Slightly more advanced. Use of lists (not scope of the course but there is a point here).
# Summary statistics by location
data_use_list <- data_use%>%
dplyr::group_split(location)Or use the purrr library:
# Summary statistics by location, map summary function
library(purrr)
data_use_age_summary <- purrr::map(.x=seq(length(data_use_list)),
.f=function(x){
data_use_list[[x]]%>%
dplyr::group_by(location,year,ages)%>%
dplyr::summarise(nobs=n(),
mean_prev=mean(prev_updated),
min_prev=min(prev_updated),
max_prev=max(prev_updated))
})Now let’s focus on the first list object (mordor)

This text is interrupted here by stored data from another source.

import Literature.Analysis.Complex.CahenMellinDirichlet
import Literature.Analysis.Complex.RectangleNested
import Literature.Analysis.Complex.VerticalLineIntegrals
import HarnessLib

/-!
# Tools for Hamburger's theorem, I: Cahen–Mellin for theta series and the strip-with-hole shift

Support file for the discharge of `Literature.Barriers.RiemannHypothesis.Hamburger`
(Titchmarsh, *The Theory of the Riemann Zeta-Function*, §2.13). Everything here is PROVED.
-/

noncomputable section

open _root_.Complex Set MeasureTheory Filter intervalIntegral Real
open scoped _root_.Topology

namespace Literature.Barriers.RiemannHypothesis

namespace Hamburger1921

open Literature.Analysis.Complex Literature.Analysis.SpecialFunctions

/-! ### `Γ` on vertical lines `re s = c > 0` -/

/-- **`y ↦ Γ(c + iy)` is integrable on `ℝ` for every `c > 0`** (for `c ≤ 2` the tree's
`integrable_Gamma_vertical`; for `c > 2` write `c = x + n`, `x ∈ [1,2)`, and use
`‖Γ(x + n + iu)‖ ≤ 16π²(1+|u|)^{3/2}e^{−π|u|/2}∏_{k<n}(x+k+|u|)`). [folklore] -/
theorem integrable_Gamma_vertical_of_pos {c : ℝ} (hc : 0 < c) :
    Integrable fun y : ℝ ↦ Complex.Gamma (c + y * I) := by
  rcases le_or_gt c 2 with hc2 | hc2
  · exact integrable_Gamma_vertical hc hc2
  -- continuity on the line (as in the tree's `continuous_Gamma_line`)
  have hcont : Continuous fun y : ℝ ↦ Complex.Gamma (c + y * I) := by
    refine continuous_iff_continuousAt.2 fun y ↦ ?_
    have hΓ : DifferentiableAt ℂ Complex.Gamma ((c : ℂ) + y * I) := by
      refine Complex.differentiableAt_Gamma _ fun m h ↦ ?_
      have h1 := congrArg Complex.re h
      simp only [add_re, ofReal_re, mul_re, I_re, mul_zero, ofReal_im, I_im, mul_one, sub_self,
        add_zero, neg_re, natCast_re] at h1
      have : (0 : ℝ) ≤ m := Nat.cast_nonneg m
      linarith
    exact ContinuousAt.comp (f := fun y : ℝ ↦ (c : ℂ) + y * I) hΓ.continuousAt (by fun_prop)
  set n : ℕ := ⌊c⌋₊ - 1 with hn
  have hfl : 1 ≤ ⌊c⌋₊ := Nat.le_floor (by norm_num; linarith)
  have hnR : (n : ℝ) = ⌊c⌋₊ - 1 := by
    rw [hn, Nat.cast_sub hfl]; norm_num
  set x : ℝ := c - n with hx
  have hx1 : 1 ≤ x := by
    have := Nat.floor_le (by linarith : (0 : ℝ) ≤ c); rw [hx, hnR]; linarith
  have hx2 : x ≤ 2 := by
    have := Nat.lt_floor_add_one c; rw [hx, hnR]; linarith
  have hcx : x + n = c := by rw [hx]; ring
  have hxn : 1 ≤ x + n := by rw [hcx]; linarith
  have hpi : 0 < π / 2 := by positivity
  set K : ℝ := 16 * π ^ 2 * (x + n) ^ n with hK
  have hbound : ∀ u : ℝ, ‖Complex.Gamma (c + u * I)‖ ≤
      K * ((1 + |u|) ^ ((n : ℝ) + 3 / 2) * Real.exp (-(π / 2 * |u|))) := by
    intro u
    have h := norm_Gamma_add_nat_le hx1 hx2 n u
    rw [hcx] at h
    have hu : 0 ≤ |u| := abs_nonneg u
    have hprod : ∏ k ∈ Finset.range n, (x + k + |u|) ≤ ((x + n) * (1 + |u|)) ^ n := by
      rw [← Finset.card_range n, ← Finset.prod_const, Finset.card_range]
      refine Finset.prod_le_prod (fun k _ ↦ by positivity) fun k hk ↦ ?_
      have hk' : (k : ℝ) ≤ n := by exact_mod_cast (Finset.mem_range.1 hk).le
      nlinarith
    have he : Real.exp (-(π * |u|) / 2) = Real.exp (-(π / 2 * |u|)) := by congr 1; ring
    have hsplit : (1 + |u|) ^ ((n : ℝ) + 3 / 2) = (1 + |u|) ^ n * (1 + |u|) ^ (3 / 2 : ℝ) := by
      rw [Real.rpow_add (by positivity), Real.rpow_natCast]
    calc ‖Complex.Gamma (c + u * I)‖
        ≤ 16 * π ^ 2 * (1 + |u|) ^ (3 / 2 : ℝ) * Real.exp (-(π * |u|) / 2) *
            ∏ k ∈ Finset.range n, (x + k + |u|) := h
      _ ≤ 16 * π ^ 2 * (1 + |u|) ^ (3 / 2 : ℝ) * Real.exp (-(π * |u|) / 2) *
            ((x + n) * (1 + |u|)) ^ n := by gcongr
      _ = K * ((1 + |u|) ^ ((n : ℝ) + 3 / 2) * Real.exp (-(π / 2 * |u|))) := by
          rw [he, hsplit, mul_pow, hK]; ring
  have hdom := (integrable_one_add_abs_rpow_mul_exp_neg hpi
    (by positivity : (0 : ℝ) ≤ (n : ℝ) + 3 / 2)).const_mul K
  exact hdom.mono' hcont.aestronglyMeasurable
    (Eventually.of_forall hbound)

/-- **Cahen–Mellin integral** for every abscissa `c > 0`: for `x > 0`,
`(1/2π) ∫ x^{−(c+iy)} Γ(c+iy) dy = e^{−x}` (the tree's `exp_neg_eq_mellinInv_Gamma` without the
restriction `c ≤ 2`). [folklore] -/
theorem exp_neg_eq_mellinInv_Gamma_of_pos {c : ℝ} (hc : 0 < c) {x : ℝ} (hx : 0 < x) :
    (1 / (2 * π) : ℂ) * ∫ y : ℝ, (x : ℂ) ^ (-(c + y * I)) * Complex.Gamma (c + y * I) =
      Real.exp (-x) := by
  set f : ℝ → ℂ := fun t ↦ (Real.exp (-t) : ℂ) with hf
  have hmel : ∀ y : ℝ, mellin f (c + y * I) = Complex.Gamma (c + y * I) := fun y ↦ by
    rw [hf, ← congrFun Complex.GammaIntegral_eq_mellin, ← Complex.Gamma_eq_integral (by simp [hc])]
  have hconv : MellinConvergent f c := by
    have h := Complex.GammaIntegral_convergent (s := c) (by simp [hc])
    refine (h.congr_fun (fun t _ ↦ ?_) measurableSet_Ioi)
    simp only [hf, smul_eq_mul]
    push_cast
    ring
  have hvert : VerticalIntegrable (mellin f) c := by
    unfold VerticalIntegrable
    exact (integrable_Gamma_vertical_of_pos hc).congr (Eventually.of_forall fun y ↦ (hmel y).symm)
  have hcont : ContinuousAt f x := by
    have : Continuous f := by rw [hf]; fun_prop
    exact this.continuousAt
  have h := mellinInv_mellin_eq c f hx hconv hvert hcont
  rw [mellinInv, Complex.real_smul] at h
  have key : (1 / (2 * π) : ℂ) * ∫ y : ℝ, (x : ℂ) ^ (-(c + y * I)) * Complex.Gamma (c + y * I) =
      f x := by
    rw [← h]
    push_cast
    congr 1
    refine integral_congr_ae (Eventually.of_forall fun y ↦ ?_)
    simp only [smul_eq_mul, hmel y]
  rw [key]

/-! ### The theta series of a Dirichlet series as a vertical integral -/

/-- The terms: for `n ≥ 1`, `x > 0`, `c > 0`,
`a(n) e^{−πn²x} = (1/2π) ∫ a(n) n^{−2(c+iy)} · (πx)^{−(c+iy)} Γ(c+iy) dy`
(Cahen–Mellin at `πn²x` and `(πn²x)^{−w} = n^{−2w}(πx)^{−w}`). [folklore] -/
theorem mul_exp_neg_pi_sq_eq_integral_term (a : ℕ → ℂ) {c : ℝ} (hc : 0 < c) {x : ℝ}
    (hx : 0 < x) (n : ℕ) :
    (if n = 0 then 0 else a n * (Real.exp (-(π * n ^ 2 * x)) : ℂ)) =
      (1 / (2 * π) : ℂ) * ∫ y : ℝ, LSeries.term a (2 * (c + y * I)) n *
        (((π * x : ℝ) : ℂ) ^ (-(c + y * I)) * Complex.Gamma (c + y * I)) := by
  rcases eq_or_ne n 0 with rfl | hn
  · simp
  simp only [hn, if_false]
  have hn0 : (0 : ℝ) < n := by exact_mod_cast Nat.pos_of_ne_zero hn
  have hπx : 0 < π * x := mul_pos Real.pi_pos hx
  -- Cahen–Mellin at `π n² x = (n·n)·(πx)`
  have h := exp_neg_eq_mellinInv_Gamma_of_pos hc (x := (n : ℝ) * n * (π * x)) (by positivity)
  have e1 : (Real.exp (-(π * n ^ 2 * x)) : ℂ) = (Real.exp (-((n : ℝ) * n * (π * x))) : ℂ) := by
    congr 1; ring_nf
  rw [e1, ← h, ← mul_assoc, mul_comm (a n), mul_assoc, ← MeasureTheory.integral_const_mul]
  congr 1
  refine integral_congr_ae (Eventually.of_forall fun y ↦ ?_)
  simp only
  have hnC : (n : ℂ) ≠ 0 := by exact_mod_cast hn
  have e2 : (((n : ℝ) * n * (π * x) : ℝ) : ℂ) = (((n : ℝ) * n : ℝ) : ℂ) * ((π * x : ℝ) : ℂ) := by
    push_cast; ring
  have e3 : (((n : ℝ) * n : ℝ) : ℂ) = ((n : ℝ) : ℂ) * ((n : ℝ) : ℂ) := by push_cast; ring
  rw [e2, Complex.mul_cpow_ofReal_nonneg (mul_nonneg hn0.le hn0.le) hπx.le, e3,
    Complex.mul_cpow_ofReal_nonneg hn0.le hn0.le, Complex.ofReal_natCast,
    ← Complex.cpow_add _ _ hnC, LSeries.term_of_ne_zero hn,
    show -((c : ℂ) + y * I) + -((c : ℂ) + y * I) = -(2 * ((c : ℂ) + y * I)) by ring,
    Complex.cpow_neg, div_eq_mul_inv]
  ring

/-- **Heat-kernel (Cahen–Mellin) representation of the theta series of a Dirichlet series.** If
`∑ a(n) n^{−s}` is absolutely summable at `s = 2c`, `c > 0`, then for `x > 0`
`∑_{n ≥ 1} a(n) e^{−πn²x} = (1/2π) ∫ L(a, 2(c+iy)) (πx)^{−(c+iy)} Γ(c+iy) dy`
(Titchmarsh §2.13, first display; termwise Cahen–Mellin, `∑ ∫ = ∫ ∑` by absolute convergence).
[cite: Titchmarsh1986, §2.13] -/
theorem tsum_mul_exp_neg_pi_sq_eq_integral (a : ℕ → ℂ) {c : ℝ} (hc : 0 < c)
    (hsum : LSeriesSummable a (2 * c)) {x : ℝ} (hx : 0 < x) :
    ∑' n : ℕ, (if n = 0 then 0 else a n * (Real.exp (-(π * n ^ 2 * x)) : ℂ)) =
      (1 / (2 * π) : ℂ) * ∫ y : ℝ, LSeries a (2 * (c + y * I)) *
        (((π * x : ℝ) : ℂ) ^ (-(c + y * I)) * Complex.Gamma (c + y * I)) := by
  have hΓ := integrable_Gamma_vertical_of_pos hc
  have hπx : 0 < π * x := mul_pos Real.pi_pos hx
  set G : ℕ → ℝ → ℂ := fun n y ↦ LSeries.term a (2 * (c + y * I)) n *
    (((π * x : ℝ) : ℂ) ^ (-(c + y * I)) * Complex.Gamma (c + y * I)) with hG
  have hre : ∀ y : ℝ, (-((c : ℂ) + y * I)).re = -c := by intro y; simp
  have hnormterm : ∀ (n : ℕ) (y : ℝ),
      ‖LSeries.term a (2 * ((c : ℂ) + y * I)) n‖ = ‖LSeries.term a (2 * c) n‖ := by
    intro n y
    simp [LSeries.norm_term_eq]
  have hnormG : ∀ n y, ‖G n y‖ =
      ‖LSeries.term a (2 * c) n‖ * ((π * x) ^ (-c) * ‖Complex.Gamma (c + y * I)‖) := by
    intro n y
    simp only [hG, norm_mul]
    rw [Complex.norm_cpow_eq_rpow_re_of_pos hπx, hnormterm, hre]
  have hcontw : Continuous fun y : ℝ ↦ ((π * x : ℝ) : ℂ) ^ (-(c + y * I)) :=
    Continuous.const_cpow (by fun_prop) (Or.inl (by exact_mod_cast hπx.ne'))
  have hcontn : ∀ n : ℕ, Continuous fun y : ℝ ↦ LSeries.term a (2 * (c + y * I)) n := by
    intro n
    rcases eq_or_ne n 0 with rfl | hn
    · simp only [LSeries.term_zero]; exact continuous_const
    · simp only [LSeries.term_of_ne_zero hn, div_eq_mul_inv]
      refine continuous_const.mul (Continuous.inv₀ ?_ fun y ↦ ?_)
      · exact Continuous.const_cpow (by fun_prop) (Or.inl (by exact_mod_cast hn))
      · exact (Complex.cpow_ne_zero_iff_of_exponent_ne_zero (by
          intro h0; have := congrArg Complex.re h0; simp at this; linarith)).2
          (by exact_mod_cast hn)
  have hint : ∀ n, Integrable (G n) := by
    intro n
    have h := hΓ.bdd_mul (((hcontn n).mul hcontw).aestronglyMeasurable)
      (c := ‖LSeries.term a (2 * c) n‖ * (π * x) ^ (-c)) (Eventually.of_forall fun y ↦ ?_)
    · refine h.congr (Eventually.of_forall fun y ↦ ?_)
      simp only [hG, Pi.mul_apply]; ring
    · simp only [Pi.mul_apply]
      rw [norm_mul, Complex.norm_cpow_eq_rpow_re_of_pos hπx, hnormterm, hre]
  have hnormint : ∀ n, ∫ y, ‖G n y‖ = ‖LSeries.term a (2 * c) n‖ * ((π * x) ^ (-c) *
      ∫ y : ℝ, ‖Complex.Gamma (c + y * I)‖) := by
    intro n
    simp_rw [hnormG]
    rw [MeasureTheory.integral_const_mul, MeasureTheory.integral_const_mul]
  have hsumm : Summable fun n ↦ ∫ y, ‖G n y‖ := by
    simp_rw [hnormint]
    exact (summable_norm_iff.2 hsum).mul_right _
  calc ∑' n : ℕ, (if n = 0 then 0 else a n * (Real.exp (-(π * n ^ 2 * x)) : ℂ))
      = ∑' n : ℕ, (1 / (2 * π) : ℂ) * ∫ y : ℝ, G n y :=
        tsum_congr fun n ↦ mul_exp_neg_pi_sq_eq_integral_term a hc hx n
    _ = (1 / (2 * π) : ℂ) * ∑' n : ℕ, ∫ y : ℝ, G n y := tsum_mul_left
    _ = (1 / (2 * π) : ℂ) * ∫ y : ℝ, ∑' n : ℕ, G n y := by
        rw [integral_tsum_of_summable_integral_norm hint hsumm]
    _ = _ := by
        congr 1
        refine integral_congr_ae (Eventually.of_forall fun y ↦ ?_)
        simp only [hG]
        rw [tsum_mul_right, LSeries]

/-! ### Shifting a vertical line across a strip with finitely many singularities boxed away -/

/-- **Shifting a line of integration across a strip, keeping a rectangle of singularities.**
Let `a < b`, `T > 0`, and let `F` be complex differentiable on the closed strip `a ≤ re s ≤ b`
minus the open box `(a,b) × (−T,T)`, absolutely integrable along `re s = a` and `re s = b`, and
uniformly small on the horizontal cross-sections as `|im s| → ∞`. Then
`i∫ F(b + yi) dy − i∫ F(a + yi) dy = ∮_{∂([a,b]×[−T,T])} F`
(Cauchy's theorem for the rectangular annuli `[a,b] × [−T',T'] ∖ (a,b) × (−T,T)` and `T' → ∞`);
with the residue theorem inside the box this is the usual "line shift = sum of residues", but no
knowledge of the singularities inside the box is required. [folklore] -/
theorem integral_vertical_sub_eq_rectBoundaryIntegral {F : ℂ → ℂ} {a b T : ℝ} (hab : a < b)
    (hT : 0 < T)
    (hF : DifferentiableOn ℂ F ((re ⁻¹' Icc a b) \ (Ioo a b ×ℂ Ioo (-T) T)))
    (ha : Integrable fun y : ℝ ↦ F (a + y * I))
    (hb : Integrable fun y : ℝ ↦ F (b + y * I))
    (hdecay : ∀ ε : ℝ, 0 < ε → ∃ T₀ : ℝ, ∀ T' : ℝ, T₀ ≤ |T'| → ∀ x ∈ Icc a b,
      ‖F (x + T' * I)‖ ≤ ε) :
    I * (∫ y : ℝ, F (b + y * I)) - I * (∫ y : ℝ, F (a + y * I)) =
      rectBoundaryIntegral F a b (-T) T := by
  -- the boundary integral over `[a,b] × [-T',T']` does not depend on `T' ≥ T`
  have hconst : ∀ T' : ℝ, T ≤ T' →
      rectBoundaryIntegral F a b (-T') T' = rectBoundaryIntegral F a b (-T) T := by
    intro T' hT'
    refine rectBoundaryIntegral_eq_of_differentiableOn_annulus le_rfl hab le_rfl (by linarith)
      (by linarith) hT' (hF.mono fun z hz ↦ ⟨?_, hz.2⟩)
    exact (mem_reProdIm.1 hz.1).1
  -- the vertical sides converge to the full line integrals, the horizontal sides to zero
  have hright : Tendsto (fun T' : ℝ ↦ ∫ y in (-T')..T', F (b + y * I)) atTop
      (𝓝 (∫ y : ℝ, F (b + y * I))) :=
    intervalIntegral_tendsto_integral hb tendsto_neg_atTop_atBot tendsto_id
  have hleft : Tendsto (fun T' : ℝ ↦ ∫ y in (-T')..T', F (a + y * I)) atTop
      (𝓝 (∫ y : ℝ, F (a + y * I))) :=
    intervalIntegral_tendsto_integral ha tendsto_neg_atTop_atBot tendsto_id
  have hhor : ∀ s : ℝ, (s = 1 ∨ s = -1) →
      Tendsto (fun T' : ℝ ↦ ∫ x in a..b, F (x + ((s * T' : ℝ) : ℂ) * I)) atTop (𝓝 0) := by
    intro s hs
    rw [Metric.tendsto_atTop]
    intro ε hε
    set ε' : ℝ := ε / (2 * (b - a)) with hε'
    have hba : 0 < b - a := sub_pos.2 hab
    have hε'0 : 0 < ε' := div_pos hε (by positivity)
    obtain ⟨T₀, hT₀⟩ := hdecay ε' hε'0
    refine ⟨max T₀ 0, fun T' hT' ↦ ?_⟩
    have hT0 : 0 ≤ T' := le_of_max_le_right hT'
    have habs : T₀ ≤ |s * T'| := by
      rcases hs with rfl | rfl
      · rw [one_mul, abs_of_nonneg hT0]; exact le_of_max_le_left hT'
      · rw [neg_one_mul, abs_neg, abs_of_nonneg hT0]; exact le_of_max_le_left hT'
    rw [dist_zero_right]
    have h1 : ‖∫ x in a..b, F (x + ((s * T' : ℝ) : ℂ) * I)‖ ≤ ε' * |b - a| :=
      norm_integral_le_of_norm_le_const fun x hx ↦
        hT₀ (s * T') habs x (by rw [uIoc_of_le hab.le] at hx; exact ⟨hx.1.le, hx.2⟩)
    rw [abs_of_nonneg hba.le] at h1
    calc ‖∫ x in a..b, F (x + ((s * T' : ℝ) : ℂ) * I)‖ ≤ ε' * (b - a) := h1
      _ < ε := by
          rw [hε', div_mul_eq_mul_div, div_lt_iff₀ (by positivity)]
          nlinarith
  have hlim : Tendsto (fun T' : ℝ ↦ rectBoundaryIntegral F a b (-T') T') atTop
      (𝓝 ((0 - 0) + I * (∫ y : ℝ, F (b + y * I)) - I * (∫ y : ℝ, F (a + y * I)))) := by
    have hbot := hhor (-1) (Or.inr rfl)
    have htop := hhor 1 (Or.inl rfl)
    simp only [neg_one_mul, one_mul] at hbot htop
    refine ((hbot.sub htop).add (hright.const_mul I)).sub (hleft.const_mul I) |>.congr' ?_
    exact Eventually.of_forall fun T' ↦ by simp [rectBoundaryIntegral]
  have hlim' : Tendsto (fun T' : ℝ ↦ rectBoundaryIntegral F a b (-T') T') atTop
      (𝓝 (rectBoundaryIntegral F a b (-T) T)) :=
    tendsto_const_nhds.congr' (eventuallyEq_of_mem (Ici_mem_atTop T) fun T' hT' ↦
      (hconst T' hT').symm)
  have := tendsto_nhds_unique hlim' hlim
  rw [this]; ring

end Hamburger1921

end Literature.Barriers.RiemannHypothesis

We know pregnant mothers, children <5 are most vulnerable.
Output (ages) isn’t ordered as we would want (chronologically).
# Summary statistics by location
data_mordor <- data_use_age_summary[[1]]
data_mordor# A tibble: 9 × 7
# Groups: location, year [3]
location year ages nobs mean_prev min_prev max_prev
<chr> <dbl> <chr> <int> <dbl> <dbl> <dbl>
1 mordor 2018 15_above 12 0.270 0.206 0.369
2 mordor 2018 5_to_14 12 0.335 0.219 0.427
3 mordor 2018 under_5 12 0.348 0.259 0.473
4 mordor 2019 15_above 12 0.266 0.170 0.377
5 mordor 2019 5_to_14 12 0.278 0.176 0.390
6 mordor 2019 under_5 12 0.394 0.315 0.451
7 mordor 2020 15_above 11 0.255 0.158 0.333
8 mordor 2020 5_to_14 11 0.352 0.258 0.488
9 mordor 2020 under_5 11 0.330 0.190 0.422
How to proceed?
# Summary statistics with age groups
age_order <- c("under_5","5_to_14","15_above")
data_use_ordered <- data_use
data_use_ordered$age_group <- factor(data_use$ages, levels =age_order)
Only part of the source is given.